Die Unbestimmtheit des Sozialstaatsbegriffs hat zur Folge, dass er zwar auf verfassungsrechtlicher Ebene das Ziel vorgeben kann, nicht aber die Methoden und Mittel vorgibt, mit denen dies zu erreichen ist. Diesen Rahmen auszufüllen ist daher Sache des Gesetzgebers.

Bundesstaat
Der Bundesstaat ist eine Staatenverbindung , in der durch den Zusammenschluss ein neuer Staat entsteht, die zusammengeschlossenen Staaten jedoch nicht ihre Staatlichkeit verlieren. Neben dem neu gebildeten Zentralstaat bleiben die bisherigen Staaten als Gliedstaaten bestehen und bilden zusammen mit dem Zentralstaat den Gesamtstaat.Auch wenn im Bundesstaat Gliedstaaten wie Zentralstaat  über eine eigene originäre Staatsgewalt verfügen, erstreckt sie sich nicht uneingeschränkt auf alle Sachgebiete.
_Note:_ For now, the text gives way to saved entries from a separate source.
import Summits.ResolutionOfSingularities.ResolutionOfSingularities.Theorems.EquisingularLiftEquisingularLiftNatNoseChart
import Summits.ResolutionOfSingularities.ResolutionOfSingularities.Theorems.EquisingularLiftEquisingularLiftNatStrictTransformComap
import Literature.AlgebraicGeometry.Resolution.PointBlowupHsFunMono
import Literature.AlgebraicGeometry.Resolution.SNCStrataSmooth
import HarnessLib

/-!
# [OURS · L1 W4.5(b) · EL♮(3) · door ν4, D7 brick HNODE, core P6] THE TRACE OF THE STRICT TRANSFORM OF THE EQUINODAL NOSE
# through the blow-up of one node section — TOOLS for `hTrace` of ✓ `Equinodal.hnode_rPlus_of_trace`

res-L1-w45b-stub-2 g17 (HNODE pen). `--supports stmt-ResolutionOfSingularities-20148 --as helper`, no claim, counted 0. OURS; NOT a statement of
[Hironaka2017]; AI-written, weaker than expert review. EL♮(3) is NOT proved here; char-p resolution is NOT proved anywhere in this tree. DEF-FREE.

Ring-level and point-level tools for P6 (`…NatNoseTrace`): the NOSE FORM `Φ₂ = aT₁² + bT₁T₂ + cT₂²` (homogeneity, evaluation, base change,
and «its reduced dehomogenisations off the host chart avoid `T₀`» when `b² − 4ac` is a unit), the one-dimensional regularity lemma
`isRegularLocalRing_quotient_of_ringKrullDim_le_one`, stalk transports for closed subschemes, and ★ `ringKrullDim_eq_three_of_node`:
at a closed point `x` of the special fibre through which the reduced nose `W̃` is SINGULAR while the host trace `Ẽ ∋ x` is regular and
`𝔪_x` has three generators `(ē, ū, v̄)` with `(ē) ⊆ 𝓘⟨W⟩_x` prime, `dim 𝒪_{G,x} = 3`.
-/

set_option linter.dupNamespace false

noncomputable section

open CategoryTheory CategoryTheory.Limits AlgebraicGeometry TopologicalSpace Topology IsLocalRing
open Literature.AlgebraicGeometry.Resolution
open AlgebraicGeometry.Scheme.IdealSheafData
open Summit.ResolutionOfSingularities.ResolutionOfSingularities.Cruxes.EquisingularLift.StrataSplit

namespace Summit.ResolutionOfSingularities.ResolutionOfSingularities.Cruxes.EquisingularLiftNat.Sections.Equinodal

open Summit.ResolutionOfSingularities.ResolutionOfSingularities.Cruxes.EquisingularLiftNat.Sections
open MvPolynomial

universe u

/-! ## The nose form `aT₁² + bT₁T₂ + cT₂²` -/

section NoseForm

variable {R : Type u} [CommRing R]

/-- The nose form is a quadratic form. [folklore] -/
theorem noseForm_isHomogeneous (a b cc : R) :
    (C a * X 1 ^ 2 + C b * X 1 * X 2 + C cc * X 2 ^ 2 : MvPolynomial (Fin 3) R).IsHomogeneous 2 := by
  have h2 : (C b * X 1 * X 2 : MvPolynomial (Fin 3) R).IsHomogeneous 2 := by
    have h := ((isHomogeneous_C (Fin 3) b).mul (isHomogeneous_X R (1 : Fin 3))).mul (isHomogeneous_X R (2 : Fin 3))
    simpa using h
  exact ((isHomogeneous_C_mul_X_pow a 1 2).add h2).add (isHomogeneous_C_mul_X_pow cc 2 2)

/-- Evaluation of the nose form. [folklore] -/
theorem noseForm_eval (c : Fin 3 → R) (a b cc : R) :
    MvPolynomial.eval c (C a * X 1 ^ 2 + C b * X 1 * X 2 + C cc * X 2 ^ 2) = a * c 1 ^ 2 + b * c 1 * c 2 + cc * c 2 ^ 2 := by
  simp only [map_add, map_mul, map_pow, MvPolynomial.eval_C, MvPolynomial.eval_X]

/-- Base change of the nose form. [folklore] -/
theorem noseForm_map {S : Type u} [CommRing S] (f : R →+* S) (a b cc : R) :
    MvPolynomial.map f (C a * X 1 ^ 2 + C b * X 1 * X 2 + C cc * X 2 ^ 2 : MvPolynomial (Fin 3) R) =
      C (f a) * X 1 ^ 2 + C (f b) * X 1 * X 2 + C (f cc) * X 2 ^ 2 := by
  simp only [map_add, map_mul, map_pow, MvPolynomial.map_C, MvPolynomial.map_X]

/-- A polynomial `ā + b̄X + c̄X²` (resp. `āX² + b̄X + c̄`) over a nontrivial ring with `b̄² − 4āc̄` a unit is nonzero. [folklore] -/
theorem noseForm_coeffs_ne_zero {Q : Type u} [CommRing Q] [Nontrivial Q] {a b cc : Q} (hdisc : IsUnit (b ^ 2 - 4 * a * cc)) :
    ¬ (a = 0 ∧ b = 0 ∧ cc = 0) := by
  rintro ⟨rfl, rfl, rfl⟩
  simp at hdisc

/-- **The reduced dehomogenisations of the nose form off the host chart avoid `T₀`.** For an ideal `I` with `R/I` nontrivial and
`b² − 4ac` a unit: for `i ≠ 0`, the reduction mod `I` of `Φ₂(T_i := 1)` does not lie in `(T₀)` — it is a nonzero polynomial in the
remaining variable alone. [folklore] -/
theorem noseForm_dehomogenize_notMem (I : Ideal R) [Nontrivial (R ⧸ I)] (a b cc : R) (hdisc : IsUnit (b ^ 2 - 4 * a * cc))
    (i : Fin 3) (hne : (0 : Fin 3) ≠ i) :
    MvPolynomial.map (Ideal.Quotient.mk I)
        (dehomogenize i (C a * X 1 ^ 2 + C b * X 1 * X 2 + C cc * X 2 ^ 2 : MvPolynomial (Fin 3) R)) ∉
      Ideal.span (MvPolynomial.X '' ({⟨0, hne⟩} : Set {j : Fin 3 // j ≠ i})) := by
  classical
  intro hmem
  have hdisc' : IsUnit ((Ideal.Quotient.mk I b) ^ 2 - 4 * Ideal.Quotient.mk I a * Ideal.Quotient.mk I cc) := by
    have h := hdisc.map (Ideal.Quotient.mk I)
    simp only [map_sub, map_mul, map_pow, map_ofNat] at h
    exact h
  apply noseForm_coeffs_ne_zero hdisc'
  rw [Set.image_singleton] at hmem
  obtain ⟨G, hG⟩ := Ideal.mem_span_singleton'.mp hmem
  -- which chart: `i = 1` or `i = 2`
  have hi : i = 1 ∨ i = 2 := by
    fin_cases i
    · exact absurd rfl hne
    · exact Or.inl rfl
    · exact Or.inr rfl
  rcases hi with rfl | rfl
  · -- `i = 1`: variables `{T₀, T₂}`; substitute `T₀ ↦ 0`, `T₂ ↦ X`
    set ε : MvPolynomial {j : Fin 3 // j ≠ 1} (R ⧸ I) →ₐ[R ⧸ I] Polynomial (R ⧸ I) :=
      MvPolynomial.aeval fun j => if (j : Fin 3) = 2 then Polynomial.X else 0 with hε
    have hεv : ε (MvPolynomial.X ⟨0, hne⟩) = 0 := by
      rw [hε, MvPolynomial.aeval_X]; exact if_neg (show (0 : Fin 3) ≠ 2 by decide)
    have h11 : killVar (R := R) (1 : Fin 3) (1 : Fin 3) = 1 := killVar_self _
    have h12 : killVar (R := R) (1 : Fin 3) (2 : Fin 3) = MvPolynomial.X ⟨2, by decide⟩ := killVar_of_ne _ (by decide)
    have hF : MvPolynomial.map (Ideal.Quotient.mk I)
        (dehomogenize (1 : Fin 3) (C a * X 1 ^ 2 + C b * X 1 * X 2 + C cc * X 2 ^ 2 : MvPolynomial (Fin 3) R)) =
        C (Ideal.Quotient.mk I a) + C (Ideal.Quotient.mk I b) * X ⟨2, by decide⟩ +
          C (Ideal.Quotient.mk I cc) * X ⟨2, by decide⟩ ^ 2 := by
      simp only [dehomogenize, map_add, map_mul, map_pow, MvPolynomial.aeval_C, MvPolynomial.aeval_X, h11, h12,
        MvPolynomial.algebraMap_eq, MvPolynomial.map_C, MvPolynomial.map_X, one_pow, mul_one]
    have hεF : ε (MvPolynomial.map (Ideal.Quotient.mk I)
        (dehomogenize (1 : Fin 3) (C a * X 1 ^ 2 + C b * X 1 * X 2 + C cc * X 2 ^ 2 : MvPolynomial (Fin 3) R))) =
        Polynomial.C (Ideal.Quotient.mk I a) + Polynomial.C (Ideal.Quotient.mk I b) * Polynomial.X +
          Polynomial.C (Ideal.Quotient.mk I cc) * Polynomial.X ^ 2 := by
      rw [hF, hε]
      simp only [map_add, map_mul, map_pow, MvPolynomial.aeval_C, MvPolynomial.aeval_X, Polynomial.algebraMap_eq]
      simp
    have hzero : Polynomial.C (Ideal.Quotient.mk I a) + Polynomial.C (Ideal.Quotient.mk I b) * Polynomial.X +
        Polynomial.C (Ideal.Quotient.mk I cc) * Polynomial.X ^ 2 = 0 := by
      rw [← hεF, ← hG, map_mul, hεv, mul_zero]
    have h0 := congrArg (fun P => Polynomial.coeff P 0) hzero
    have h1 := congrArg (fun P => Polynomial.coeff P 1) hzero
    have h2 := congrArg (fun P => Polynomial.coeff P 2) hzero
    simp [Polynomial.coeff_X, Polynomial.coeff_C, Polynomial.coeff_X_pow] at h0 h1 h2
    exact ⟨h0, h1, h2⟩
  · -- `i = 2`: variables `{T₀, T₁}`; substitute `T₀ ↦ 0`, `T₁ ↦ X`
    set ε : MvPolynomial {j : Fin 3 // j ≠ 2} (R ⧸ I) →ₐ[R ⧸ I] Polynomial (R ⧸ I) :=
      MvPolynomial.aeval fun j => if (j : Fin 3) = 1 then Polynomial.X else 0 with hε
    have hεv : ε (MvPolynomial.X ⟨0, hne⟩) = 0 := by
      rw [hε, MvPolynomial.aeval_X]; exact if_neg (show (0 : Fin 3) ≠ 1 by decide)
    have h22 : killVar (R := R) (2 : Fin 3) (2 : Fin 3) = 1 := killVar_self _
    have h21 : killVar (R := R) (2 : Fin 3) (1 : Fin 3) = MvPolynomial.X ⟨1, by decide⟩ := killVar_of_ne _ (by decide)
    have hF : MvPolynomial.map (Ideal.Quotient.mk I)
        (dehomogenize (2 : Fin 3) (C a * X 1 ^ 2 + C b * X 1 * X 2 + C cc * X 2 ^ 2 : MvPolynomial (Fin 3) R)) =
        C (Ideal.Quotient.mk I a) * X ⟨1, by decide⟩ ^ 2 + C (Ideal.Quotient.mk I b) * X ⟨1, by decide⟩ +
          C (Ideal.Quotient.mk I cc) := by
      simp only [dehomogenize, map_add, map_mul, map_pow, MvPolynomial.aeval_C, MvPolynomial.aeval_X, h22, h21,
        MvPolynomial.algebraMap_eq, MvPolynomial.map_C, MvPolynomial.map_X, one_pow, mul_one]
    have hεF : ε (MvPolynomial.map (Ideal.Quotient.mk I)
        (dehomogenize (2 : Fin 3) (C a * X 1 ^ 2 + C b * X 1 * X 2 + C cc * X 2 ^ 2 : MvPolynomial (Fin 3) R))) =
        Polynomial.C (Ideal.Quotient.mk I a) * Polynomial.X ^ 2 + Polynomial.C (Ideal.Quotient.mk I b) * Polynomial.X +
          Polynomial.C (Ideal.Quotient.mk I cc) := by
      rw [hF, hε]
      simp only [map_add, map_mul, map_pow, MvPolynomial.aeval_C, MvPolynomial.aeval_X, Polynomial.algebraMap_eq]
      simp
    have hzero : Polynomial.C (Ideal.Quotient.mk I a) * Polynomial.X ^ 2 + Polynomial.C (Ideal.Quotient.mk I b) * Polynomial.X +
        Polynomial.C (Ideal.Quotient.mk I cc) = 0 := by
      rw [← hεF, ← hG, map_mul, hεv, mul_zero]
    have h0 := congrArg (fun P => Polynomial.coeff P 0) hzero
    have h1 := congrArg (fun P => Polynomial.coeff P 1) hzero
    have h2 := congrArg (fun P => Polynomial.coeff P 2) hzero
    simp [Polynomial.coeff_X, Polynomial.coeff_C, Polynomial.coeff_X_pow] at h0 h1 h2
    exact ⟨h2, h1, h0⟩

end NoseForm

/-! ## One-dimensional regular local rings have regular prime quotients -/

/-- In a regular local ring of dimension `≤ 1` (a field or a DVR) every prime quotient is regular (it is the ring itself or its
residue field). [cite: Matsumura1987, Thm. 11.2 and §14] -/
theorem isRegularLocalRing_quotient_of_ringKrullDim_le_one {B : Type u} [CommRing B] [IsRegularLocalRing B]
    (hB : ringKrullDim B ≤ 1) (𝔭 : Ideal B) [𝔭.IsPrime] : IsRegularLocalRing (B ⧸ 𝔭) := by
  haveI : IsDomain B := isDomain_of_isRegularLocalRing B
  haveI : Ring.KrullDimLE 1 B := Ring.krullDimLE_iff.mpr hB
  by_cases h : 𝔭 = ⊥
  · subst h; exact IsRegularLocalRing.of_ringEquiv (RingEquiv.quotientBot B).symm
  · haveI : 𝔭.IsMaximal := Ideal.IsPrime.isMaximal_of_ne_bot ‹_› h
    letI := Ideal.Quotient.field 𝔭
    infer_instance

/-- `(b + 1 = a, a ≤ 3, ¬ b ≤ 1)` in `ℕ` forces `a = 3`. [folklore] -/
theorem nat_eq_three_of_succ {a b : ℕ} (hab : b + 1 = a) (ha : a ≤ 3) (hb : ¬ b ≤ 1) : a = 3 := by omega

/-! ## Stalks of closed subschemes as quotients (point-named forms) -/

/-- Regularity of `V(I)` at a point `z` over `x` is regularity of `𝒪_{X,x} ⧸ I_x`. [folklore] (tree `isRegularLocalRing_stalk_subscheme_iff`) -/
theorem isRegularLocalRing_subscheme_stalk_iff_of_eq {X : Scheme.{u}} (I : X.IdealSheafData) (z : ↥I.subscheme) (x : X)
    (hz : I.subschemeι z = x) :
    IsRegularLocalRing (I.subscheme.presheaf.stalk z) ↔ IsRegularLocalRing (X.presheaf.stalk x ⧸ stalkIdeal I x) := by
  subst hz
  exact isRegularLocalRing_stalk_subscheme_iff I z

/-- For `V(I)` integral, `𝒪_{X,x} ⧸ I_x` is a domain at every point `x` of `V(I)`. [folklore] (tree `nonempty_stalkSubschemeEquiv`) -/
theorem isDomain_quotient_stalkIdeal_of_eq {X : Scheme.{u}} (I : X.IdealSheafData) [IsIntegral I.subscheme] (z : ↥I.subscheme)
    (x : X) (hz : I.subschemeι z = x) : IsDomain (X.presheaf.stalk x ⧸ stalkIdeal I x) := by
  subst hz
  exact MulEquiv.isDomain _ (nonempty_stalkSubschemeEquiv I z).some.toMulEquiv

/-! ## ★ The dimension at the node -/

/-- ★ **`dim 𝒪_{G,x} = 3` at a node of the reduced nose.** Let `A = 𝒪_{G,x}` be a regular local ring whose maximal ideal is generated by
three elements, `ē ∈ 𝔪_A` nonzero with `A/(ē)` regular (the host trace `Ẽ` through `x`), and `𝔞 ⊇ (ē)` a PRIME ideal with `A/𝔞` NOT
regular (the reduced irreducible nose `W̃`, singular at `x`). Then `dim A = 3`: `dim A ≤ 3` by the generators; if `dim A ≤ 2` then
`dim A/(ē) ≤ 1`, and a prime quotient of a regular local ring of dimension `≤ 1` is regular — so `A/𝔞 = (A/(ē))/(𝔞/(ē))` would be regular.
[cite: Matsumura1987, Thm. 14.2] [OURS · L1 W4.5b · HNODE P6] -/
theorem ringKrullDim_eq_three_of_node {A : Type u} [CommRing A] [IsRegularLocalRing A] {cb : Fin 3 → A}
    (hcb : Ideal.span (Set.range cb) = maximalIdeal A) {eb : A} (heb0 : eb ≠ 0) (hebm : eb ∈ maximalIdeal A)
    (hEreg : IsRegularLocalRing (A ⧸ Ideal.span {eb})) {𝔞 : Ideal A} [𝔞.IsPrime] (hle : Ideal.span {eb} ≤ 𝔞)
    (hsing : ¬ IsRegularLocalRing (A ⧸ 𝔞)) : ringKrullDim A = (3 : ℕ) := by
  haveI : IsDomain A := isDomain_of_isRegularLocalRing A
  -- `dim A ≤ 3`
  have hle3 : ringKrullDim A ≤ (3 : ℕ) := by
    refine (ringKrullDim_le_spanFinrank_maximalIdeal A).trans ?_
    have h1 : (maximalIdeal A).spanFinrank ≤ 3 := by
      rw [← hcb]
      refine (Submodule.spanFinrank_span_le_ncard_of_finite (Set.finite_range cb)).trans ?_
      rw [← Set.image_univ]
      refine (Set.ncard_image_le (Set.finite_univ)).trans ?_
      rw [Set.ncard_univ, Nat.card_eq_fintype_card, Fintype.card_fin]
    exact_mod_cast h1
  -- `dim A/(ē) + 1 = dim A`
  have hdimB := ringKrullDim_quotient_span_singleton_succ_eq_ringKrullDim_of_mem_nonZeroDivisors
    (mem_nonZeroDivisors_of_ne_zero heb0) hebm
  -- `¬ dim A/(ē) ≤ 1`
  have hB1 : ¬ ringKrullDim (A ⧸ Ideal.span {eb}) ≤ 1 := by
    intro hB
    haveI := hEreg
    haveI h𝔞' : (𝔞.map (Ideal.Quotient.mk (Ideal.span {eb}))).IsPrime :=
      Ideal.map_isPrime_of_surjective Ideal.Quotient.mk_surjective (by rwa [Ideal.mk_ker])
    have hreg := isRegularLocalRing_quotient_of_ringKrullDim_le_one hB (𝔞.map (Ideal.Quotient.mk (Ideal.span {eb})))
    exact hsing (IsRegularLocalRing.of_ringEquiv (DoubleQuot.quotQuotEquivQuotOfLE hle))
  -- arithmetic
  haveI := hEreg
  obtain ⟨nA, hnA⟩ := ringKrullDim_eq_nat A
  obtain ⟨nB, hnB⟩ := ringKrullDim_eq_nat (A ⧸ Ideal.span {eb})
  rw [hnA, hnB] at hdimB
  rw [hnA] at hle3
  rw [hnB] at hB1
  have h1 : nB + 1 = nA := by exact_mod_cast hdimB
  have h2 : nA ≤ 3 := by exact_mod_cast hle3
  have h3 : ¬ nB ≤ 1 := fun h => hB1 (by exact_mod_cast h)
  rw [hnA, nat_eq_three_of_succ h1 h2 h3]

end Summit.ResolutionOfSingularities.ResolutionOfSingularities.Cruxes.EquisingularLiftNat.Sections.Equinodal

end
Ihre Aufteilung ergibt sich aus der Verfassung des Bundesstaates.
Für den Bundesstaat Bundesrepublik Deutschland regelt das Grundgesetz  die Verteilung der Kompetenzen zwischen Bund und Ländern für den Bereich der Gesetzgebung in Abschnitt VII des Grundgesetzes (extern) (insbes. Artikel 70 - 75 GG), für den Bereich der Verwaltung in Abschnitt VIII des Grundgesetzes (extern) und für den Bereich der Gerichtsbarkeit in Abschnitt IX des Grundgesetzes (extern) .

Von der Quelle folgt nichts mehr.